Closed gobiviswanath closed 3 years ago
@gobiviswanath thanks for reporting this.
It looks like the DDL you provided is not the table that's causing the issue. Please go into logs/metastore/{db_name}/table_name
and provide the DDL for the table that's throwing the error.
For the second issue in question, please review the exported metastore entries and we can look into the fix if needed. Have you tried the --metastore-unicode
option for the metastore export to ensure that control characters are captured? I'll need to know the export command used here.
It looks like a bug w/ Azure using Delta CTAS statements when we export the DDL. I couldn't reproduce this on AWS. Could you open an eng ticket internally and have them take a look?
Well, this does not look like a bug with DDL export itself, if we are creating a delta table without specifying location and allow table inherit location from database path.
%sql show create table
will miss the location. This seem like expected behaviour.
When we use this
CREATE TABLE `test_delta_externalDB`.`customers_adlspath` ( `c_custkey` BIGINT, `c_name` STRING, `c_address` STRING, `c_nationkey` BIGINT, `c_phone` STRING, `c_acctbal` DECIMAL(12,2), `c_comment` STRING, `c_mktsegment` STRING) USING DELTA
to create table at destination destination, it fails. This is mainly because
a) databases migrated failed to inherit path / location from source workspace issue#56
b) We do not update the path/ dp path checks in create statements we generate by describing the table at source. The delta tables explicitly require location for shallow creation of tables.
Closing this as it's related to #56 . Please re-open a new issue if you run into issues with the latest changes.
Still an issue with delta tables have contributed a fix: attached the file here could you please review and commit the fix?
The fix includes describing the table location and appending to the trailing path of ddl commands that is missing location for delta tables. I specifically add a check for delta because other tables need testing.
It looks like I do not have access to push so attached here.
It's unclear why we need your patch since the #56 was not address because there's an issue with Azure serializing the function. This fix doesn't address the issue.
I'd also recommend you look at forking a GitHub repo and how to submit pull requests.
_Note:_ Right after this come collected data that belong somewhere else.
/-! ## The registered stub -/

/-- RUNG (unconditional; VERBATIM the crux-strategist's rung of `Lines/three_sectors.lean`) of
crux `CubeKernelStep`, line `Sketch`: **compression of an iterated primitive.** For `w`
continuous and `ℚ`-semialgebraic on `[0,1]` and `k : ℕ`, the closed-square representation with
integrand `s · (s − s·x)^k · w(s·x)` (coordinates `s = z 0`, `x = z 1`) is KZ-equivalent to the
closed-interval representation with integrand `(1 − u)^{k+1} · w(u) / (k+1)`. Chain: null faces;
the fibred shear `(s,x) ↦ (s, s x)` (rule (2), Jacobian `s`, `KZ.of_sub_of_mem_relations_of_affine`)
onto `{0 ≤ p ≤ s, 0 < s < 1}` with integrand `(s − p)^k w(p)`; the transposition `(s,p) ↦ (p,s)`
(rule (2), `KZ.of_sub_of_reindex_mem_relations`); null lines; one Newton–Leibniz move along the
now-last coordinate `s ∈ [u,1]` over the base `u ∈ (0,1)` with the POLYNOMIAL-in-`s` primitive
`(s − u)^{k+1} w(u)/(k+1)` (rule (3)); null endpoints.
[cite: KontsevichZagier2001, §1.2 rules (2), (3)] -/
theorem stub_primitiveCompression :
    ∀ (k : ℕ) (w : (Fin 1 → ℝ) → ℝ),
      ContinuousOn w (Set.pi Set.univ (fun _ : Fin 1 => Set.Icc (0:ℝ) 1)) →
      IsSemialgebraicFunOn ℚ (Set.pi Set.univ (fun _ : Fin 1 => Set.Icc (0:ℝ) 1)) w →
      ∀ (r : IntegralRep 2) (r₁ : IntegralRep 1),
        r.domain = Set.pi Set.univ (fun _ : Fin 2 => Set.Icc (0:ℝ) 1) →
        Set.EqOn r.integrand
          (fun z => z 0 * (z 0 - z 0 * z 1) ^ k * w (fun _ : Fin 1 => z 0 * z 1)) r.domain →
        r₁.domain = Set.pi Set.univ (fun _ : Fin 1 => Set.Icc (0:ℝ) 1) →
        Set.EqOn r₁.integrand
          (fun u => (1 - u 0) ^ (k + 1) / ((k : ℝ) + 1) * w u) r₁.domain →
        of r - of r₁ ∈ relations := by
  intro k w hwc hws r r₁ hrd hri hr₁d hr₁i
  classical
  -- coordinates of `Fin.snoc y v : ℝ²`; coordinate hyperplanes are null
  have snoc0 : ∀ (y : Fin 1 → ℝ) (v : ℝ), (Fin.snoc y v : Fin 2 → ℝ) 0 = y 0 := fun _ _ => rfl
  have snoc1 : ∀ (y : Fin 1 → ℝ) (v : ℝ), (Fin.snoc y v : Fin 2 → ℝ) 1 = v := fun _ _ => rfl
  have hplane : ∀ {n : ℕ} (i : Fin n) (c : ℝ), volume {z : Fin n → ℝ | z i = c} = 0 :=
    fun i c => by rw [volume_pi]; exact Measure.pi_hyperplane _ _ _
  -- the open base `G = (0,1) ⊆ ℝ¹`
  have hGs : IsSemialgebraic ℚ {y : Fin 1 → ℝ | 0 < y 0 ∧ y 0 < 1} :=
    isSemialgebraic_unitInterval_fin_one
  have hGo : IsOpen {y : Fin 1 → ℝ | 0 < y 0 ∧ y 0 < 1} :=
    isOpen_Ioo.preimage (continuous_apply 0)
  have hGQ : {y : Fin 1 → ℝ | 0 < y 0 ∧ y 0 < 1} ⊆
      Set.pi Set.univ (fun _ : Fin 1 => Set.Icc (0:ℝ) 1) :=
    fun y hy => Set.mem_univ_pi.mpr fun i => by
      rw [Subsingleton.elim i 0]; exact ⟨hy.1.le, hy.2.le⟩
  have h0s : IsSemialgebraicFunOn ℚ {y : Fin 1 → ℝ | 0 < y 0 ∧ y 0 < 1} (fun _ => (0:ℝ)) := by
    simpa using isSemialgebraicFunOn_ratCast hGs 0
  have h1s : IsSemialgebraicFunOn ℚ {y : Fin 1 → ℝ | 0 < y 0 ∧ y 0 < 1} (fun _ => (1:ℝ)) := by
    simpa using isSemialgebraicFunOn_ratCast hGs 1
  have hβs : IsSemialgebraicFunOn ℚ {y : Fin 1 → ℝ | 0 < y 0 ∧ y 0 < 1} (fun y => y 0) :=
    isSemialgebraicFunOn_apply hGs 0
  -- (0) closed square → the band `A` over the open base
  set A : Set (Fin 2 → ℝ) :=
    KZlog.band {y : Fin 1 → ℝ | 0 < y 0 ∧ y 0 < 1} (fun _ => 0) (fun _ => 1) with hA
  have hmemA : ∀ z : Fin 2 → ℝ, z ∈ A ↔ (0 < z 0 ∧ z 0 < 1) ∧ 0 ≤ z 1 ∧ z 1 ≤ 1 :=
    fun _ => Iff.rfl
  have hAs : IsSemialgebraic ℚ A := KZlog.isSemialgebraic_band h0s h1s
  have hAr : A ⊆ r.domain := by
    intro z hz
    rw [hmemA] at hz
    rw [hrd]
    refine Set.mem_univ_pi.mpr fun i => ?_
    fin_cases i
    · exact ⟨hz.1.1.le, hz.1.2.le⟩
    · exact ⟨hz.2.1, hz.2.2⟩
  have hvol0 : volume (r.domain \ A) = 0 := by
    refine measure_mono_null (fun z hz => ?_)
      (measure_union_null (hplane (0 : Fin 2) 0)
        (hplane (0 : Fin 2) 1))
    rw [hrd] at hz
    obtain ⟨hzQ, hzA⟩ := hz
    have h0 : z 0 ∈ Set.Icc (0:ℝ) 1 := hzQ 0 (mem_univ _)
    have h1 : z 1 ∈ Set.Icc (0:ℝ) 1 := hzQ 1 (mem_univ _)
    by_contra hne
    simp only [mem_union, mem_setOf_eq, not_or] at hne
    exact hzA ((hmemA z).mpr
      ⟨⟨lt_of_le_of_ne h0.1 (Ne.symm hne.1), lt_of_le_of_ne h0.2 hne.2⟩, h1.1, h1.2⟩)
  set rA : IntegralRep 2 := r.restrict A hAs hAr with hrA
  have e0 : of r - of rA ∈ relations := r.of_sub_of_restrict_mem_relations hAs hAr hvol0
  -- (1) the fibred shear `(s, x) ↦ (s, s x)` (rule (2))
  have hTs : IsSemialgebraic ℚ
      (KZlog.band {y : Fin 1 → ℝ | 0 < y 0 ∧ y 0 < 1} (fun _ => 0) (fun y => y 0)) :=
    KZlog.isSemialgebraic_band h0s hβs
  have hmemT : ∀ p : Fin 2 → ℝ,
      p ∈ KZlog.band {y : Fin 1 → ℝ | 0 < y 0 ∧ y 0 < 1} (fun _ => 0) (fun y => y 0) ↔
        (0 < p 0 ∧ p 0 < 1) ∧ 0 ≤ p 1 ∧ p 1 ≤ p 0 := fun _ => Iff.rfl
  have hTQ : KZlog.band {y : Fin 1 → ℝ | 0 < y 0 ∧ y 0 < 1} (fun _ => 0) (fun y => y 0) ⊆
      Set.pi Set.univ (fun _ : Fin 2 => Set.Icc (0:ℝ) 1) := by
    intro p hp
    rw [hmemT] at hp
    refine Set.mem_univ_pi.mpr fun i => ?_
    fin_cases i
    · exact ⟨hp.1.1.le, hp.1.2.le⟩
    · exact ⟨hp.2.1, hp.2.2.trans hp.1.2.le⟩
  obtain ⟨rT, hrTd, hrTi⟩ := primComp_exists_rep k hwc hws hTs hTQ 0 1
  have e1 : of rA - of rT ∈ relations := by
    refine of_sub_of_mem_relations_of_affine (m := 1) hGo (α := fun _ => 0) (β := fun y => y 0)
      (a := fun _ => 0) (b := fun _ => 1) (a' := fun _ => 0) (b' := fun y => y 0)
      h0s hβs (differentiableOn_const 0) (differentiableOn_apply (𝕜 := ℝ) 0 _)
      (fun y hy => hy.1) rA rT rfl hrTd (fun y _ => by ring) (fun y _ => by ring) ?_
    intro z hz
    have hz' : z ∈ r.domain := hAr hz
    rw [hrA, IntegralRep.integrand_restrict, hri hz', hrTi]
    simp only [snoc0, snoc1, zero_add, show (Fin.last 1 : Fin 2) = 1 from rfl,
      show Fin.init z 0 = z 0 from rfl]
    ring
  -- (2) the transposition `(s, p) ↦ (p, s)` (rule (2))
  set rR : IntegralRep 2 := rT.reindex (Equiv.swap (0 : Fin 2) 1) with hrR
  have e2 : of rT - of rR ∈ relations := of_sub_of_reindex_mem_relations rT _
  have hmemR : ∀ q : Fin 2 → ℝ, q ∈ rR.domain ↔ (0 < q 1 ∧ q 1 < 1) ∧ 0 ≤ q 0 ∧ q 0 ≤ q 1 := by
    intro q
    rw [hrR, IntegralRep.reindex_domain, hrTd, mem_setOf_eq, hmemT]
    simp only [Equiv.swap_apply_left, Equiv.swap_apply_right]
  -- (3) null lines, then Newton–Leibniz along the last coordinate (rule (3))
  have hBs : IsSemialgebraic ℚ
      (KZlog.band {y : Fin 1 → ℝ | 0 < y 0 ∧ y 0 < 1} (fun y => y 0) (fun _ => 1)) :=
    KZlog.isSemialgebraic_band hβs h1s
  have hmemB' : ∀ q : Fin 2 → ℝ,
      q ∈ KZlog.band {y : Fin 1 → ℝ | 0 < y 0 ∧ y 0 < 1} (fun y => y 0) (fun _ => 1) ↔
        (0 < q 0 ∧ q 0 < 1) ∧ q 0 ≤ q 1 ∧ q 1 ≤ 1 := fun _ => Iff.rfl
  have hBQ : KZlog.band {y : Fin 1 → ℝ | 0 < y 0 ∧ y 0 < 1} (fun y => y 0) (fun _ => 1) ⊆
      Set.pi Set.univ (fun _ : Fin 2 => Set.Icc (0:ℝ) 1) := by
    intro q hq
    rw [hmemB'] at hq
    refine Set.mem_univ_pi.mpr fun i => ?_
    fin_cases i
    · exact ⟨hq.1.1.le, hq.1.2.le⟩
    · exact ⟨hq.1.1.le.trans hq.2.1, hq.2.2⟩
  obtain ⟨rB, hrBd, hrBi⟩ := primComp_exists_rep k hwc hws hBs hBQ 1 0
  have hmemB : ∀ q : Fin 2 → ℝ, q ∈ rB.domain ↔ (0 < q 0 ∧ q 0 < 1) ∧ q 0 ≤ q 1 ∧ q 1 ≤ 1 :=
    fun q => by rw [hrBd]; exact hmemB' q
  have e3 : of rR - of rB ∈ relations := by
    refine of_sub_of_mem_relations_of_null rR rB ?_ ?_ ?_
    · refine measure_mono_null (fun q hq => ?_) (hplane (0 : Fin 2) 0)
      obtain ⟨hqR, hqB⟩ := hq
      rw [hmemR] at hqR
      by_contra hne
      refine hqB ((hmemB q).mpr ?_)
      have hq0 : 0 < q 0 := lt_of_le_of_ne hqR.2.1 (Ne.symm hne)
      exact ⟨⟨hq0, hqR.2.2.trans_lt hqR.1.2⟩, hqR.2.2, hqR.1.2.le⟩
    · refine measure_mono_null (fun q hq => ?_) (hplane (1 : Fin 2) 1)
      obtain ⟨hqB, hqR⟩ := hq
      rw [hmemB] at hqB
      by_contra hne
      refine hqR ((hmemR q).mpr ?_)
      have hq1 : q 1 < 1 := lt_of_le_of_ne hqB.2.2 hne
      exact ⟨⟨hqB.1.1.trans_le hqB.2.1, hq1⟩, hqB.1.1.le, hqB.2.1⟩
    · intro q _
      rw [hrR, IntegralRep.reindex_integrand, hrTi, hrBi]
      simp only [Equiv.swap_apply_left, Equiv.swap_apply_right]
  obtain ⟨rb, hrbd, hrbi, hrbc⟩ := primComp_exists_baseRep k w hwc hws
  have e4 : of rB - of rb ∈ relations := by
    have hk : ((k : ℝ) + 1) ≠ 0 := by positivity
    refine newtonLeibnizRel_subset_relations
      ⟨1, rB, rb, fun y => y 0, fun _ => 1,
        fun q : Fin 2 → ℝ => (q 1 - q 0) ^ (k + 1) / ((k : ℝ) + 1) * w (fun _ : Fin 1 => q 0),
        ?_, ?_, ?_, ?_, ?_, ?_, ?_, ?_, rfl⟩
    · -- the primitive is semialgebraic on the band
      have hRs : IsSemialgebraic ℚ rB.domain := rB.isSemialgebraic_domain
      have hc : IsSemialgebraicFunOn ℚ rB.domain (fun _ => ((((k : ℚ) + 1)⁻¹ : ℚ) : ℝ)) :=
        isSemialgebraicFunOn_const_ratCast hRs _
      have hwB : IsSemialgebraicFunOn ℚ rB.domain (fun q => w (fun _ : Fin 1 => q 0)) :=
        primComp_semialg_comp hws hRs 0 fun q hq =>
          ⟨((hmemB q).mp hq).1.1.le, ((hmemB q).mp hq).1.2.le⟩
      refine (((((isSemialgebraicFunOn_apply hRs 1).fun_sub
        (isSemialgebraicFunOn_apply hRs 0)).fun_pow (k + 1)).fun_mul hc).fun_mul hwB).congr
        fun q _ => ?_
      push_cast
      ring
    · rw [hrbd]; exact hβs
    · rw [hrbd]; exact h1s
    · intro u hu
      rw [hrbd] at hu
      exact hu.2.le
    · rw [hrBd, hrbd]
      rfl
    · intro u _
      simp only [snoc0, snoc1]
      exact ((((continuous_id.sub continuous_const).pow (k + 1)).div_const ((k : ℝ) + 1)).mul
        continuous_const).continuousOn
    · intro u _ t _
      rw [hrBi]
      simp only [snoc0, snoc1]
      have h := ((((hasDerivAt_id' t).sub_const (u 0)).fun_pow (k + 1)).div_const
        ((k : ℝ) + 1)).mul_const (w (fun _ : Fin 1 => u 0))
      refine h.congr_deriv ?_
      rw [Nat.add_sub_cancel]
      push_cast
      rw [mul_one, mul_div_cancel_left₀ _ hk]
    · intro u _
      exact congrFun hrbi u
  -- (4) null endpoints and congruence with `r₁`
  have e5 : of rb - of r₁ ∈ relations := by
    refine of_sub_of_mem_relations_of_null rb r₁ ?_ ?_ ?_
    · rw [hrbd, hr₁d, Set.sdiff_eq_empty.mpr hGQ]
      exact measure_empty
    · refine measure_mono_null (fun u hu => ?_)
        (measure_union_null (hplane (0 : Fin 1) 0)
          (hplane (0 : Fin 1) 1))
      rw [hrbd, hr₁d] at hu
      obtain ⟨huQ, huG⟩ := hu
      have h0 : u 0 ∈ Set.Icc (0:ℝ) 1 := huQ 0 (mem_univ _)
      by_contra hne
      simp only [mem_union, mem_setOf_eq, not_or] at hne
      exact huG ⟨lt_of_le_of_ne h0.1 (Ne.symm hne.1), lt_of_le_of_ne h0.2 hne.2⟩
    · intro u hu
      exact (hrbc u).trans (hr₁i hu.2).symm
  have key : of r - of r₁ =
      (of r - of rA) + (of rA - of rT) + (of rT - of rR) + (of rR - of rB) + (of rB - of rb) +
        (of rb - of r₁) := by abel
  rw [key]
  exact relations.add_mem (relations.add_mem (relations.add_mem (relations.add_mem
    (relations.add_mem e0 e1) e2) e3) e4) e5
The fix is needed because delta import at destination fails after export:
Get: https://adb-4425252124055355.15.azuredatabricks.net/api/1.2/commands/status
ERROR:
org.apache.spark.sql.AnalysisException: Cannot create table ('deltadb3
.orders_dbfspath
'). The associated location ('abfss://gobidatagen@adlsgen2passthroughtest.dfs.core.windows.net/deltaDB3/orders_dbfspath') is not empty.;
{'resultType': 'error', 'summary': 'org.apache.spark.sql.AnalysisException: Cannot create table ('deltadb3
.orders_dbfspath
'). The associated location ('abfss://gobidatagen@adlsgen2passthroughtest.dfs.core.windows.net/deltaDB3/orders_dbfspath') is not empty.;', 'cause': '---------------------------------------------------------------------------\nPy4JJavaError Traceback (most recent call last)\n/databricks/spark/python/pyspark/sql/utils.py in deco(*a, *kw)\n 62 try:\n---> 63 return f(a, **kw)\n 64 except py4j.protocol.Py4JJavaError as e:\n\n/databricks/spark/python/lib/py4j-0.10.7-src.zip/py4j/protocol.py in get_return_value(answer, gateway_client, target_id, name)\n 327 "An error occurred while calling {0}{1}{2}.\n".\n--> 328 format(target_id, ".", name), value)\n 329 else:\n\nPy4JJavaError: An error occurred while calling o211.sql.\n: org.apache.spark.sql.AnalysisException: Cannot create table (\'deltadb3
.orders_dbfspath
\'). The associated location (\'abfss://gobidatagen@adlsgen2passthroughtest.dfs.core.windows.net/deltaDB3/orders_dbfspath\') is not empty
We used this tool to migrate delta table. There is issue with delta table import:
1) There is a bug in migration tool which missed location path in create statement where table creation fails while doing metastore migration. The exact details are highlighted in the screenshots.
The migration tool generates delta import command in below format but it fails
Error:
ERROR:
The correct command should be
2) There are also issues with some external tables after migration which have .seq.gz files as extensions which need to be fixed as well. They return empty dataset.